The mosque was erected by the founder of Ahmedabad, Ahmad Shah I, in 1414. It said to have been used as the royal household's private mosque. According to the inscription at the upper part of the central mihrab, the foundation date seems to be the 4th day of Shawwal month in 817 AH, which is 17 December 1414. The pavement is of white marble, the canopy covered pulpit has a yellow marble balustrade carved in a leafy pattern, and white marble steps. In the courtyard is a mound called Ganj Shahid or the martyrs' mound, the tomb of warriors who perished in Sultan Ahmed's early fights.

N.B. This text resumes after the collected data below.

/-! ### `𝓞 K3 = ℤ[ζ]`: integer coordinates -/

/-- The elements of `K3` with integer coordinates form a `ℤ`-subalgebra (`ℤ[ζ]`). [folklore] -/
def intCoords : Subalgebra ℤ K3 where
  carrier := {x | ∃ a b : ℤ, x = ⟨a, b⟩}
  mul_mem' := by
    rintro _ _ ⟨a, b, rfl⟩ ⟨c, d, rfl⟩
    exact ⟨a * c - b * d, a * d + b * c - b * d, by ext <;> simp <;> ring⟩
  one_mem' := ⟨1, 0, by ext <;> simp⟩
  add_mem' := by
    rintro _ _ ⟨a, b, rfl⟩ ⟨c, d, rfl⟩
    exact ⟨a + c, b + d, by ext <;> simp⟩
  zero_mem' := ⟨0, 0, by ext <;> simp⟩
  algebraMap_mem' n := ⟨n, 0, by ext <;> simp⟩

/-- Membership in `intCoords`. [folklore] -/
theorem mem_intCoords_iff {x : K3} : x ∈ intCoords ↔ ∃ a b : ℤ, x = ⟨a, b⟩ := Iff.rfl

/-- `ζ ∈ ℤ[ζ]`. [folklore] -/
theorem zeta_mem_intCoords : zeta ∈ intCoords := ⟨0, 1, by rw [zeta_eq]; ext <;> simp⟩

/-- `a + bζ` is an algebraic integer. [folklore] -/
theorem isIntegral_mk (a b : ℤ) : IsIntegral ℤ (⟨a, b⟩ : K3) := by
  rw [mk_eq]
  refine IsIntegral.add isIntegral_algebraMap (IsIntegral.mul isIntegral_algebraMap ?_)
  exact isPrimitiveRoot_zeta.isIntegral (by norm_num)

/-- **`𝓞 ℚ(ζ₃) = ℤ[ζ₃]` in coordinates**: `x ∈ K3` is an algebraic integer iff `x = a + bζ` with
`a, b ∈ ℤ` (Mathlib: the ring of integers of a prime cyclotomic field is `ℤ[ζ]`).
[cite: IrelandRosen1990, Ch. 9 §1] -/
theorem isIntegral_iff {x : K3} : IsIntegral ℤ x ↔ ∃ a b : ℤ, x = ⟨a, b⟩ := by
  refine ⟨fun hx ↦ ?_, ?_⟩
  · haveI := IsCyclotomicExtension.Rat.isIntegralClosure_adjoin_singleton_of_prime
      (p := 3) (K := K3) isPrimitiveRoot_zeta
    obtain ⟨y, rfl⟩ := (IsIntegralClosure.isIntegral_iff (A := Algebra.adjoin ℤ ({zeta} : Set K3))).mp hx
    have hle : Algebra.adjoin ℤ ({zeta} : Set K3) ≤ intCoords :=
      Algebra.adjoin_le (Set.singleton_subset_iff.mpr zeta_mem_intCoords)
    exact hle y.2
  · rintro ⟨a, b, rfl⟩
    exact isIntegral_mk a b

/-- `a + bζ` lies in the integral closure of `ℤ`. [folklore] -/
theorem mk_mem_integralClosure (a b : ℤ) : (⟨a, b⟩ : K3) ∈ integralClosure ℤ K3 :=
  isIntegral_mk a b

/-- The integer `a + bζ ∈ 𝓞 K3`. [folklore] -/
def mkInt (a b : ℤ) : 𝓞 K3 := ⟨⟨a, b⟩, mk_mem_integralClosure a b⟩

/-- `mkInt a b = a + bζ` in `K3`. [folklore] -/
@[simp] theorem coe_mkInt (a b : ℤ) : ((mkInt a b : 𝓞 K3) : K3) = ⟨a, b⟩ := rfl

/-- `mkInt a b = a + bζ` in `K3` (`algebraMap` form). [folklore] -/
@[simp] theorem algebraMap_mkInt (a b : ℤ) : algebraMap (𝓞 K3) K3 (mkInt a b) = ⟨a, b⟩ := rfl

/-- Every algebraic integer of `K3` is some `a + bζ`. [folklore] -/
theorem exists_eq_mkInt (y : 𝓞 K3) : ∃ a b : ℤ, y = mkInt a b := by
  obtain ⟨a, b, h⟩ := isIntegral_iff.mp y.isIntegral_coe
  exact ⟨a, b, RingOfIntegers.ext h⟩

/-- `mkInt` is additive. [folklore] -/
theorem mkInt_add (a b c d : ℤ) : mkInt a b + mkInt c d = mkInt (a + c) (b + d) := by
  unfold mkInt
  ext <;> simp

/-- `mkInt` is multiplicative: `(a + bζ)(c + dζ) = (ac − bd) + (ad + bc − bd)ζ`. [folklore] -/
theorem mkInt_mul (a b c d : ℤ) :
    mkInt a b * mkInt c d = mkInt (a * c - b * d) (a * d + b * c - b * d) := by
  unfold mkInt
  ext <;> simp <;> ring

/-- `mkInt` is injective. [folklore] -/
theorem mkInt_inj {a b c d : ℤ} : mkInt a b = mkInt c d ↔ a = c ∧ b = d := by
  rw [← RingOfIntegers.eq_iff, coe_mkInt, coe_mkInt, QuadraticAlgebra.ext_iff]
  simp

/-- `mkInt n 0 = n`. [folklore] -/
theorem mkInt_intCast (n : ℤ) : mkInt n 0 = (n : 𝓞 K3) := by
  apply RingOfIntegers.ext
  change (⟨(n : ℚ), ((0 : ℤ) : ℚ)⟩ : K3) = ((n : 𝓞 K3) : K3)
  push_cast; ext <;> simp

/-- `mkInt a b = 0 ↔ a = 0 ∧ b = 0`. [folklore] -/
theorem mkInt_eq_zero_iff (a b : ℤ) : mkInt a b = 0 ↔ a = 0 ∧ b = 0 := by
  rw [← RingOfIntegers.eq_iff, coe_mkInt]
  push_cast
  constructor
  · intro h
    have h1 := congrArg QuadraticAlgebra.re h
    have h2 := congrArg QuadraticAlgebra.im h
    simp at h1 h2
    exact ⟨h1, h2⟩
  · rintro ⟨rfl, rfl⟩; ext <;> simp

/-! ### The norm `a² − ab + b²` -/

/-- `N(a + bζ) = a² − ab + b²`. [cite: IrelandRosen1990, Ch. 9 §1] -/
theorem norm_mk (a b : ℚ) : QuadraticAlgebra.norm (⟨a, b⟩ : K3) = a ^ 2 - a * b + b ^ 2 := by
  rw [norm_def]; ring

/-- The norm is positive definite: `a² − ab + b² = 0 ↔ a = b = 0`. [folklore] -/
theorem norm_int_eq_zero_iff (a b : ℤ) : a ^ 2 - a * b + b ^ 2 = 0 ↔ a = 0 ∧ b = 0 := by
  constructor
  · intro h
    have h4 : (2 * a - b) ^ 2 + 3 * b ^ 2 = 0 := by linear_combination 4 * h
    have hb2 : b ^ 2 = 0 := by nlinarith [sq_nonneg (2 * a - b), sq_nonneg b]
    have hb : b = 0 := pow_eq_zero_iff two_ne_zero |>.mp hb2
    subst hb
    have ha2 : a ^ 2 = 0 := by nlinarith
    exact ⟨pow_eq_zero_iff two_ne_zero |>.mp ha2, rfl⟩
  · rintro ⟨rfl, rfl⟩; simp

/-- The norm is positive on non-zero integers. [folklore] -/
theorem norm_int_pos {a b : ℤ} (h : ¬ (a = 0 ∧ b = 0)) : 0 < a ^ 2 - a * b + b ^ 2 := by
  rcases (lt_trichotomy 0 (a ^ 2 - a * b + b ^ 2)) with hlt | heq | hgt
  · exact hlt
  · exact absurd ((norm_int_eq_zero_iff a b).mp heq.symm) h
  · nlinarith [sq_nonneg (2 * a - b), sq_nonneg b]

/-- **Multiplicativity of the norm in coordinates.** [folklore] -/
theorem norm_int_mul (a b c d : ℤ) :
    (a * c - b * d) ^ 2 - (a * c - b * d) * (a * d + b * c - b * d) + (a * d + b * c - b * d) ^ 2 =
      (a ^ 2 - a * b + b ^ 2) * (c ^ 2 - c * d + d ^ 2) := by
  ring

/-- An integer of norm `1` is a unit: `(a + bζ)((a − b) − bζ) = a² − ab + b²`. [folklore] -/
theorem isUnit_mkInt_of_norm_eq_one {a b : ℤ} (h : a ^ 2 - a * b + b ^ 2 = 1) :
    IsUnit (mkInt a b) := by
  refine IsUnit.of_mul_eq_one (mkInt (a - b) (-b)) ?_
  rw [mkInt_mul, ← mkInt_intCast 1 |>.trans Int.cast_one]
  congr 1
  · linear_combination h
  · ring

/-- `a² − ab + b² ≠ 2`. [cite: IrelandRosen1990, Prop. 9.1.4] -/
theorem norm_int_ne_two (a b : ℤ) : a ^ 2 - a * b + b ^ 2 ≠ 2 := by
  intro h
  have hb : b ^ 2 ≤ 2 := by nlinarith [sq_nonneg (2 * a - b)]
  have hb1 : -1 ≤ b ∧ b ≤ 1 := by constructor <;> nlinarith
  have ha : a ^ 2 ≤ 2 := by nlinarith [sq_nonneg (2 * b - a)]
  have ha1 : -1 ≤ a ∧ a ≤ 1 := by constructor <;> nlinarith
  obtain ⟨hb1, hb2⟩ := hb1
  obtain ⟨ha1, ha2⟩ := ha1
  interval_cases a <;> interval_cases b <;> omega

/-- `a² − ab + b² ≠ 5`. [cite: IrelandRosen1990, Prop. 9.1.4] -/
theorem norm_int_ne_five (a b : ℤ) : a ^ 2 - a * b + b ^ 2 ≠ 5 := by
  intro h
  have hb : b ^ 2 ≤ 6 := by nlinarith [sq_nonneg (2 * a - b)]
  have hb1 : -2 ≤ b ∧ b ≤ 2 := by constructor <;> nlinarith
  have ha : a ^ 2 ≤ 6 := by nlinarith [sq_nonneg (2 * b - a)]
  have ha1 : -2 ≤ a ∧ a ≤ 2 := by constructor <;> nlinarith
  obtain ⟨hb1, hb2⟩ := hb1
  obtain ⟨ha1, ha2⟩ := ha1
  interval_cases a <;> interval_cases b <;> omega

/-! ### `𝓞 K3` is a principal ideal domain; the inert primes `2` and `5` -/

/-- **`𝓞 ℚ(ζ₃)` is a principal ideal domain** (Mathlib). [cite: IrelandRosen1990, Prop. 9.1.2] -/
instance instIsPrincipalIdealRing : IsPrincipalIdealRing (𝓞 K3) :=
  IsCyclotomicExtension.Rat.three_pid K3

/-- Divisibility by a rational integer is coordinatewise: `m ∣ a + bζ ↔ m ∣ a ∧ m ∣ b`.
[folklore] -/
theorem intCast_dvd_mkInt_iff (m a b : ℤ) :
    (m : 𝓞 K3) ∣ mkInt a b ↔ m ∣ a ∧ m ∣ b := by
  constructor
  · rintro ⟨c, hc⟩
    obtain ⟨x, y, rfl⟩ := exists_eq_mkInt c
    rw [← mkInt_intCast, mkInt_mul] at hc
    have h := congrArg (fun z : 𝓞 K3 ↦ (z : K3)) hc
    simp only [coe_mkInt] at h
    have h1 := congrArg QuadraticAlgebra.re h
    have h2 := congrArg QuadraticAlgebra.im h
    simp at h1 h2
    exact ⟨⟨x, by exact_mod_cast h1⟩, ⟨y, by exact_mod_cast h2⟩⟩
  · rintro ⟨⟨x, rfl⟩, ⟨y, rfl⟩⟩
    exact ⟨mkInt x y, by rw [← mkInt_intCast, mkInt_mul]; congr 1 <;> ring⟩

/-- A rational prime `p` with `a² − ab + b² ≠ p` for all integers `a, b` (an inert prime) is a
prime element of `𝓞 K3`: it is irreducible by the norm, and `𝓞 K3` is a PID.
[cite: IrelandRosen1990, Prop. 9.1.4] -/
theorem prime_intCast_of_norm_ne {p : ℕ} (hp : p.Prime)
    (hne : ∀ a b : ℤ, a ^ 2 - a * b + b ^ 2 ≠ p) : Prime ((p : ℤ) : 𝓞 K3) := by
  have hp0 : (p : ℤ) ≠ 0 := by exact_mod_cast hp.ne_zero
  have hp1 : (p : ℤ) ≠ 1 := by exact_mod_cast hp.ne_one
  refine (UniqueFactorizationMonoid.irreducible_iff_prime).mp ⟨?_, ?_⟩
  · -- not a unit: `p c = 1` forces `p ∣ 1`
    intro hu
    obtain ⟨c, hc⟩ := hu.exists_right_inv
    have hdvd : ((p : ℤ) : 𝓞 K3) ∣ mkInt 1 0 := ⟨c, by rw [mkInt_intCast, Int.cast_one, hc]⟩
    rw [intCast_dvd_mkInt_iff] at hdvd
    exact hp1 (Int.eq_one_of_dvd_one (by positivity) hdvd.1)
  · intro x y hxy
    obtain ⟨a, b, rfl⟩ := exists_eq_mkInt x
    obtain ⟨c, d, rfl⟩ := exists_eq_mkInt y
    -- norms: `p² = N(x) N(y)`
    have hN : ((p : ℤ) ^ 2 : ℤ) = (a ^ 2 - a * b + b ^ 2) * (c ^ 2 - c * d + d ^ 2) := by
      rw [mkInt_mul, ← mkInt_intCast, mkInt_inj] at hxy
      obtain ⟨h1, h2⟩ := hxy
      rw [← norm_int_mul, ← h1, ← h2]; ring
    have hx0 : ¬ (a = 0 ∧ b = 0) := by
      rintro ⟨rfl, rfl⟩; simp at hN; exact hp.ne_zero hN
    have hy0 : ¬ (c = 0 ∧ d = 0) := by
      rintro ⟨rfl, rfl⟩; simp at hN; exact hp.ne_zero hN
    have hxpos := norm_int_pos hx0
    have hypos := norm_int_pos hy0
    -- the positive divisors of `p²` are `1, p, p²`
    have hdvd : (a ^ 2 - a * b + b ^ 2) ∣ (p : ℤ) ^ 2 := Dvd.intro _ hN.symm
    have hprime : Prime (p : ℤ) := Nat.prime_iff_prime_int.mp hp
    rcases (dvd_prime_pow hprime 2).mp hdvd with ⟨i, hi, hassoc⟩
    have habs := Int.eq_of_associated_of_nonneg hassoc hxpos.le (by positivity)
    interval_cases i
    · left; exact isUnit_mkInt_of_norm_eq_one (by simpa using habs)
    · exact absurd (by simpa using habs) (hne a b)
    · right
      rw [habs] at hN
      have h1 : c ^ 2 - c * d + d ^ 2 = 1 := by
        have : (p : ℤ) ^ 2 * (c ^ 2 - c * d + d ^ 2 - 1) = 0 := by linear_combination -hN
        rcases mul_eq_zero.mp this with h | h
        · exact absurd (pow_eq_zero_iff two_ne_zero |>.mp h) hp0
        · linear_combination h
      exact isUnit_mkInt_of_norm_eq_one h1

/-- **`2` is prime in `𝓞 ℚ(ζ₃)`** (inert). [cite: IrelandRosen1990, Prop. 9.1.4] -/
theorem prime_two : Prime (2 : 𝓞 K3) := by
  have := prime_intCast_of_norm_ne Nat.prime_two (fun a b ↦ by exact_mod_cast norm_int_ne_two a b)
  simpa using this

The mosque covers area of 700 square metres and have two rows of ten large domes surrounded by several smaller domes. The mosque is supported by 152 pillars and have four arched gateways. There are eight perforated stone windows and 25 fine carved pillars. The pillars inside the mosque were taken from Hindu/Jain temples, and some still possess Hindu figures. One pillar retains an inscription in Old Gujarati dated to 1252 from the reign of Vīsaladeva Vāghelā, identifying its origin from a temple to Uttareśvara in Mahiṁsaka (an unidentified locality in North Gujarat).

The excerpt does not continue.